Java ArrayList and LinkedList

[Note] This article is translated from: Java ArrayList vs LinkedList | Baeldung

1 Overview

For collections, the Java standard library provides a large number of options to choose from. Among these options, there are two well-known List , called ArrayList and LinkedList , each of which has its own properties and use cases.
In this tutorial, we will see how these two are achieved. Then, we will evaluate the differences in each application.

2. ArrayList

Internally, the ArrayList uses an array to implement the List interface . Since the array is of fixed size in Java, ArrayList creates an array with some initial capacity. During this process, if we need to store more items than the default capacity, it will replace the array with a new, larger array.
In order to better understand its properties, let us evaluate this data structure based on its three main operations: adding items, getting items by index, and deleting items by index.

2.1. Add

When we create an empty ArrayList , it will initialize its backing array with the default capacity (currently 10):

Adding a new item when the array is not full is as simple as assigning the item to a specific array index. This array index is determined by the current array size, because we are actually appending to the list:

backingArray[size] = newItem;
size++;

Therefore, in the best and general case, the time complexity of the addition operation is O(1) , which is very fast. However, as the backing array becomes full, the efficiency of adding implementations will decrease:

To add new items, we should first initialize a new array with a larger capacity and copy all existing items to the new array . Only after copying the current element, we can add a new item. Therefore, in the worst case, the time complexity is O(n), because we have to copy n elements first.
In theory, the running time of adding new elements is the amortization constant . In other words, it takes O(n) time to add n elements. However, due to replication overhead, some single additions may perform poorly.

2.2. Access by index

Accessing items by index is the real highlight ArrayList To retrieve subscript i term, we need only return to the reserve located on the array i an indexed item. Therefore, through index operation is always O(1) .

2.3. Delete by index

Suppose we want ArrayList , which corresponds to element 15 in our backing array:

After marking the desired element as deleted, we should move all the following elements back by one index. Obviously, the closer the element is to the beginning of the array, the more elements we should move . Therefore, the time complexity is O(1) in the best case and O(n) in the average and worst case.

2.4. Application and Restrictions

Generally, when List implement, ArrayList is the default choice of many developers. In fact, when the number of reads far exceeds the number of writes, this is actually a wise choice .
Sometimes we need to read and write equally frequently. If we do estimate the maximum number of possible items, then it still makes sense to use ArrayList . If this is the case, we can initialize the ArrayList with the initial capacity:

int possibleUpperBound = 10_000;
List<String> items = new ArrayList<>(possibleUpperBound);

This estimation can prevent a lot of unnecessary copying and array allocation.

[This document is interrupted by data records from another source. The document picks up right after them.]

/-- `M₀ = p^{2+N₀} · s − 1`. [cite: LaiLupuSprang2025, §3 (3.1)] -/
def M0 (p s : ℕ) : ℕ := p ^ (2 + N0 p s) * s - 1

/-- **Definition 3.1**: `R_n(t) := p^{pn} · n!^s · t^{M₀} · ∏_{j=1}^{p−1} (t + j/p)_n / (t)_{n+1}^{p−1+s}`, with
`(t + j/p)_n = ∏_{m<n}(t + j/p + m)` and `(t)_{n+1} = ∏_{m ≤ n}(t + m)`. [cite: LaiLupuSprang2025, Definition 3.1] -/
def Rn (p s n : ℕ) (t : ℚ) : ℚ :=
  (p : ℚ) ^ (p * n) * (n ! : ℚ) ^ s * t ^ M0 p s *
    (∏ j ∈ Ico 1 p, ∏ m ∈ range n, (t + ((j : ℚ) / p + m))) / (∏ m ∈ range (n + 1), (t + m)) ^ (p - 1 + s)

/-- `p^{N₀} ≤ p − 1 + s` for `s ≥ 1` (`p^{v_p(p−1+s)} ∣ p−1+s`). [cite: LaiLupuSprang2025, §3 (3.2)] -/
theorem pow_N0_le {p s : ℕ} (hs : 1 ≤ s) : p ^ N0 p s ≤ p - 1 + s :=
  Nat.le_of_dvd (by omega) pow_padicValNat_dvd

/-- **(3.2)**: `M₀ ≤ p²(p−1+s)s − 1 < (p+s)⁴` (`s ≥ 1`). [cite: LaiLupuSprang2025, §3 (3.2)] -/
theorem M0_lt {p s : ℕ} (hs : 1 ≤ s) : M0 p s < (p + s) ^ 4 := by
  unfold M0
  have h1 : p ^ (2 + N0 p s) * s ≤ p ^ 2 * (p - 1 + s) * s := by
    rw [pow_add, mul_assoc, mul_assoc]
    exact Nat.mul_le_mul_left _ (Nat.mul_le_mul_right _ (pow_N0_le hs))
  have h2 : p ^ 2 * (p - 1 + s) * s < (p + s) ^ 4 := by
    have h3 : p - 1 + s ≤ p + s := by omega
    have h4 : p ^ 2 * (p - 1 + s) * s ≤ p ^ 2 * (p + s) * s := by gcongr
    have key : p ^ 2 * s + 1 ≤ (p + s) ^ 3 := by
      have : 1 ≤ s ^ 3 := Nat.one_le_pow _ _ hs
      nlinarith [Nat.zero_le (p * s), Nat.zero_le p, Nat.zero_le s, Nat.zero_le (p * p * s), Nat.zero_le (p * s * s)]
    have h5 : p ^ 2 * (p + s) * s < (p + s) ^ 4 :=
      calc p ^ 2 * (p + s) * s = (p + s) * (p ^ 2 * s) := by ring
        _ < (p + s) * (p ^ 2 * s + 1) := by nlinarith
        _ ≤ (p + s) * (p + s) ^ 3 := Nat.mul_le_mul_left _ key
        _ = (p + s) ^ 4 := by ring
    exact h4.trans_lt h5
  omega

/-- `p − 1 + s ≤ M₀` for `p ≥ 2`, `s ≥ 1` («`M₀ ≥ p²s − 1 > p − 1 + s`, so `t = 0` is not a pole of `R_n(t)`»).
[cite: LaiLupuSprang2025, §3 (after Definition 3.2)] -/
theorem pole_order_le_M0 {p s : ℕ} (hp : 2 ≤ p) (hs : 1 ≤ s) : p - 1 + s ≤ M0 p s := by
  unfold M0
  have h1 : p ^ 2 * s ≤ p ^ (2 + N0 p s) * s :=
    Nat.mul_le_mul_right _ (Nat.pow_le_pow_right (by omega) (by omega))
  have h3 : p + 1 ≤ p ^ 2 := by nlinarith
  have h4 : p ≤ p * s := Nat.le_mul_of_pos_right p hs
  have h2 : p + s ≤ p ^ 2 * s :=
    calc p + s ≤ p * s + s := by omega
      _ = (p + 1) * s := by ring
      _ ≤ p ^ 2 * s := Nat.mul_le_mul_right s h3
  omega

/-- The degree condition `deg R_n ≤ −2`, i.e. `M₀ + (p−1)n + 2 ≤ (p−1+s)(n+1)`, holds for `n > (p+s)⁴` (`s ≥ 1`).
[cite: LaiLupuSprang2025, §3 ("deg R_n = M₀ − (p−1) − s(n+1) ≤ −2 for every n > (p+s)⁴")] -/
theorem degree_condition_of_lt {p s n : ℕ} (hs : 1 ≤ s) (hn : (p + s) ^ 4 < n) :
    M0 p s + (p - 1) * n + 2 ≤ (p - 1 + s) * (n + 1) := by
  have h := M0_lt (p := p) hs
  have : M0 p s + 2 ≤ s * (n + 1) := by nlinarith
  nlinarith

/-! ## §2. The bricks of (5.1) and the brick form of `R_n(t)(t+k)^{p−1+s}` -/

/-- **The brick `F_{j/p}(t) = p^n · p^{⌊n/(p−1)⌋} · (t + j/p)_n / n!`** of (5.1) (Lemma 5.2 with `a/b = j/p`).
[cite: LaiLupuSprang2025, Lemma 5.3 (proof: definition of F_{j/p})] -/
def pBrick (p j n : ℕ) (t : ℚ) : ℚ :=
  (p : ℚ) ^ n * (p : ℚ) ^ (n / (p - 1)) / (n ! : ℚ) * ∏ m ∈ range n, (t + ((j : ℚ) / p + m))

/-- **The constant `A = p^{n − (p−1)⌊n/(p−1)⌋} ∈ ℕ`** of (5.1). [cite: LaiLupuSprang2025, Lemma 5.3 (proof: definition of A)] -/
def Acst (p n : ℕ) : ℕ := p ^ (n - (p - 1) * (n / (p - 1)))

/-- **The brick form (5.1) of `R_n(t)(t+k)^{p−1+s}`**, regular at `t = −k`:
`A · t^{M₀} · (G(t)(t+k))^{p−1+s} · ∏_{j=1}^{p−1} F_{j/p}(t)` with the tree's `Greg n k = G(t)(t+k) = n!(t+k)/(t)_{n+1}`.
[cite: LaiLupuSprang2025, Lemma 5.3 (proof, (5.1))] -/
def RnReg (p s n k : ℕ) (t : ℚ) : ℚ :=
  (Acst p n : ℚ) * t ^ M0 p s * Greg n k t ^ (p - 1 + s) * ∏ j ∈ Ico 1 p, pBrick p j n t

/-- The prime-power bookkeeping of (5.1): `p^{pn} = A · (p^n p^{⌊n/(p−1)⌋})^{p−1}` (`p ≥ 1`).
[cite: LaiLupuSprang2025, Lemma 5.3 (proof, (5.1))] -/
theorem pow_mul_eq_Acst_mul {p : ℕ} (hp : 1 ≤ p) (n : ℕ) :
    (p : ℚ) ^ (p * n) = (Acst p n : ℚ) * ((p : ℚ) ^ n * (p : ℚ) ^ (n / (p - 1))) ^ (p - 1) := by
  unfold Acst
  push_cast
  rw [← pow_add, ← pow_mul, ← pow_add]
  congr 1
  obtain ⟨d, rfl⟩ : ∃ d, p = d + 1 := ⟨p - 1, by omega⟩
  simp only [Nat.add_sub_cancel]
  set q := n / d with hq_def
  have h : d * q ≤ n := by rw [mul_comm]; exact Nat.div_mul_le_self n d
  obtain ⟨r, hr⟩ := Nat.exists_eq_add_of_le h
  rw [hr, Nat.add_sub_cancel_left]
  ring

/-- **(5.1)**: off the poles `0, −1, …, −n` and off `−k`, `RnReg p s n k t = R_n(t) · (t+k)^{p−1+s}` (`p ≥ 1`).
[cite: LaiLupuSprang2025, Lemma 5.3 (proof, (5.1))] -/
theorem RnReg_eq {p : ℕ} (hp : 1 ≤ p) (s n k : ℕ) {t : ℚ} (ht : ∀ j ∈ range (n + 1), t + j ≠ 0) (htk : t + k ≠ 0) :
    RnReg p s n k t = Rn p s n t * (t + k) ^ (p - 1 + s) := by
  have hprod : ∏ j ∈ range (n + 1), (t + j) ≠ 0 := prod_ne_zero_iff.2 ht
  have hfac : (n ! : ℚ) ≠ 0 := by exact_mod_cast Nat.factorial_ne_zero n
  have hbr : ∏ j ∈ Ico 1 p, pBrick p j n t =
      ((p : ℚ) ^ n * (p : ℚ) ^ (n / (p - 1)) / (n ! : ℚ)) ^ (p - 1) *
        ∏ j ∈ Ico 1 p, ∏ m ∈ range n, (t + ((j : ℚ) / p + m)) := by
    unfold pBrick
    rw [prod_mul_distrib, prod_const, Nat.card_Ico]
  rw [RnReg, hbr, Greg_eq_mul_prod_inv n k htk, prod_inv_distrib, Rn, pow_mul_eq_Acst_mul hp n, pow_add, pow_add]
  rw [mul_pow, mul_pow, mul_pow, mul_pow, div_pow, inv_pow, inv_pow]
  field_simp
  ring

/-- `pBrick p j n` (a polynomial) is smooth everywhere. [folklore] -/
private theorem contDiffAt_pBrick (p j n : ℕ) (x : ℚ) {N : WithTop ℕ∞} : ContDiffAt ℚ N (pBrick p j n) x := by
  unfold pBrick
  fun_prop

/-- `RnReg p s n k` is smooth at every `x` off the poles other than `−k`. [cite: LaiLupuSprang2025, Lemma 5.3 (proof)] -/
theorem contDiffAt_RnReg (p s n k : ℕ) {x : ℚ} (hx : ∀ l ∈ range (n + 1), l ≠ k → x + l ≠ 0)
    {N : WithTop ℕ∞} : ContDiffAt ℚ N (RnReg p s n k) x := by
  unfold RnReg
  have hG := contDiffAt_Greg n k hx (N := N)
  exact ((contDiffAt_const.mul (contDiffAt_id.pow _)).mul (hG.pow _)).mul
    (contDiffAt_prod fun j _ => contDiffAt_pBrick p j n x)

/-- `−k` is off the other poles. [folklore] -/
private theorem neg_add_ne_zero_of_ne {k l : ℕ} (h : l ≠ k) : (-(k : ℚ)) + l ≠ 0 := by
  rw [show (-(k : ℚ) + l) = ((l : ℤ) - (k : ℤ) : ℤ) by push_cast; ring]
  exact_mod_cast sub_ne_zero.2 (by exact_mod_cast h : (l : ℤ) ≠ k)

/-- `RnReg p s n k` is smooth at `−k`. [cite: LaiLupuSprang2025, Lemma 5.3 (proof)] -/
theorem contDiffAt_RnReg_neg (p s n k : ℕ) {N : WithTop ℕ∞} : ContDiffAt ℚ N (RnReg p s n k) (-(k : ℚ)) :=
  contDiffAt_RnReg p s n k fun _ _ hl => neg_add_ne_zero_of_ne hl

/-! ### Lemma 5.2: `F_{j/p}` is an integer-valued polynomial of degree `n` -/

/-- `F_{j/p}` as a polynomial. [cite: LaiLupuSprang2025, Lemma 5.2] -/
def pBrickPoly (p j n : ℕ) : ℚ[X] :=
  C ((p : ℚ) ^ n * (p : ℚ) ^ (n / (p - 1)) / (n ! : ℚ)) * ∏ m ∈ range n, (X + C ((j : ℚ) / p + m))

/-- `pBrickPoly` evaluates to `pBrick`. [cite: LaiLupuSprang2025, Lemma 5.2] -/
theorem eval_pBrickPoly (p j n : ℕ) (t : ℚ) : (pBrickPoly p j n).eval t = pBrick p j n t := by
  rw [pBrickPoly, pBrick, eval_mul, eval_C, eval_prod]
  congr 1
  exact prod_congr rfl fun m _ => by rw [eval_add, eval_X, eval_C]

/-- `deg pBrickPoly ≤ n`. [cite: LaiLupuSprang2025, Lemma 5.2] -/
theorem natDegree_pBrickPoly_le (p j n : ℕ) : (pBrickPoly p j n).natDegree ≤ n := by
  unfold pBrickPoly
  refine (natDegree_C_mul_le _ _).trans ((natDegree_prod_le _ _).trans ?_)
  refine (sum_le_sum (g := fun _ => 1) fun m _ => (natDegree_X_add_C _).le).trans ?_
  simp

/-- The value of `F_{j/p}` at an integer `k`: `n! · F_{j/p}(k) = p^{⌊n/(p−1)⌋} ∏_{m<n} (pk + j + mp)` (`p ≠ 0`).
[cite: LaiLupuSprang2025, Lemma 5.2 (proof: b^n (t + a/b)_n = ∏ (bt + a + mb))] -/
theorem factorial_mul_pBrick_intCast {p : ℕ} (hp : p ≠ 0) (j n : ℕ) (k : ℤ) :
    (n ! : ℚ) * pBrick p j n k = (((p : ℤ) ^ (n / (p - 1)) * ∏ m ∈ range n, ((p : ℤ) * k + j + m * p) : ℤ) : ℚ) := by
  have hp' : (p : ℚ) ≠ 0 := by exact_mod_cast hp
  have hfac : (n ! : ℚ) ≠ 0 := by exact_mod_cast Nat.factorial_ne_zero n
  push_cast
  rw [pBrick]
  calc (n ! : ℚ) * ((p : ℚ) ^ n * (p : ℚ) ^ (n / (p - 1)) / (n ! : ℚ) * ∏ m ∈ range n, ((k : ℚ) + ((j : ℚ) / p + m)))
      = (p : ℚ) ^ (n / (p - 1)) * ((∏ _m ∈ range n, (p : ℚ)) * ∏ m ∈ range n, ((k : ℚ) + ((j : ℚ) / p + m))) := by
        rw [prod_const, card_range]; field_simp
    _ = (p : ℚ) ^ (n / (p - 1)) * ∏ m ∈ range n, ((p : ℚ) * k + j + (m : ℚ) * p) := by
        rw [← prod_mul_distrib]
        congr 1
        refine prod_congr rfl fun m _ => ?_
        rw [mul_add, mul_add, mul_div_cancel₀ _ hp']
        ring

In addition, the array is indexed by int values in Java. Therefore, it is impossible to store more than 2 to the 32th power in a Java array. Therefore, the same is true in ArrayList .

3. LinkedList

LinkedList, as the name suggests, uses a collection of linked nodes to store and retrieve elements . For example, here is the Java implementation after adding four elements:

Each node maintains two pointers: one points to the next element, and the other points to the previous element. To extend this, the doubly linked list has two pointers to the first and last items.
Again, let us evaluate this implementation based on the same basic operations.

3.1. Add

In order to add a new node, first, we should link the current last node to the new node:

Then update the last pointer:

Because these two operations are very simple, the time complexity of the addition operation is always O(1) .

3.2. Access by index

LinkedList is different from ArrayList and does not support fast random access. Therefore, in order to find elements by index, we should manually traverse some parts of the list .

In the best case, when the requested item is near the beginning or end of the list, the time complexity will be as fast as O(1) However, in the average and worst case, we might end up with O(n) because we have to check many nodes one by one.

3.3. Delete by index

In order to delete an item, we should first find the requested item, and then unlink it from the list . Therefore, the access time determines the time complexity—that is, O(1) in the best case, and O(n) in the average and worst case.

3.4. Application

When the adding rate is much higher than the reading rate, LinkedLists more suitable.
In addition, when most of the time we want the first or last element, it can be used to read dense scenes. It is worth mentioning that LinkedList also implements the Deque interface-supporting efficient access to both ends of the collection.
Usually, if we know their implementation differences, then we can easily choose one for a specific use case.
For example, suppose we will store a large number of time series events in a list-like data structure. We know that we receive emergencies every second.
In addition, we need to regularly check all events and provide some statistics. For this use case, LinkedList is a better choice because the adding rate is much higher than the reading rate.
In addition, we read all items, so we cannot exceed the upper limit of O(n)

4 Conclusion

In this tutorial, we first deeply studied how ArrayList and LinkLists are implemented in Java.
We also evaluated different use cases for each of them.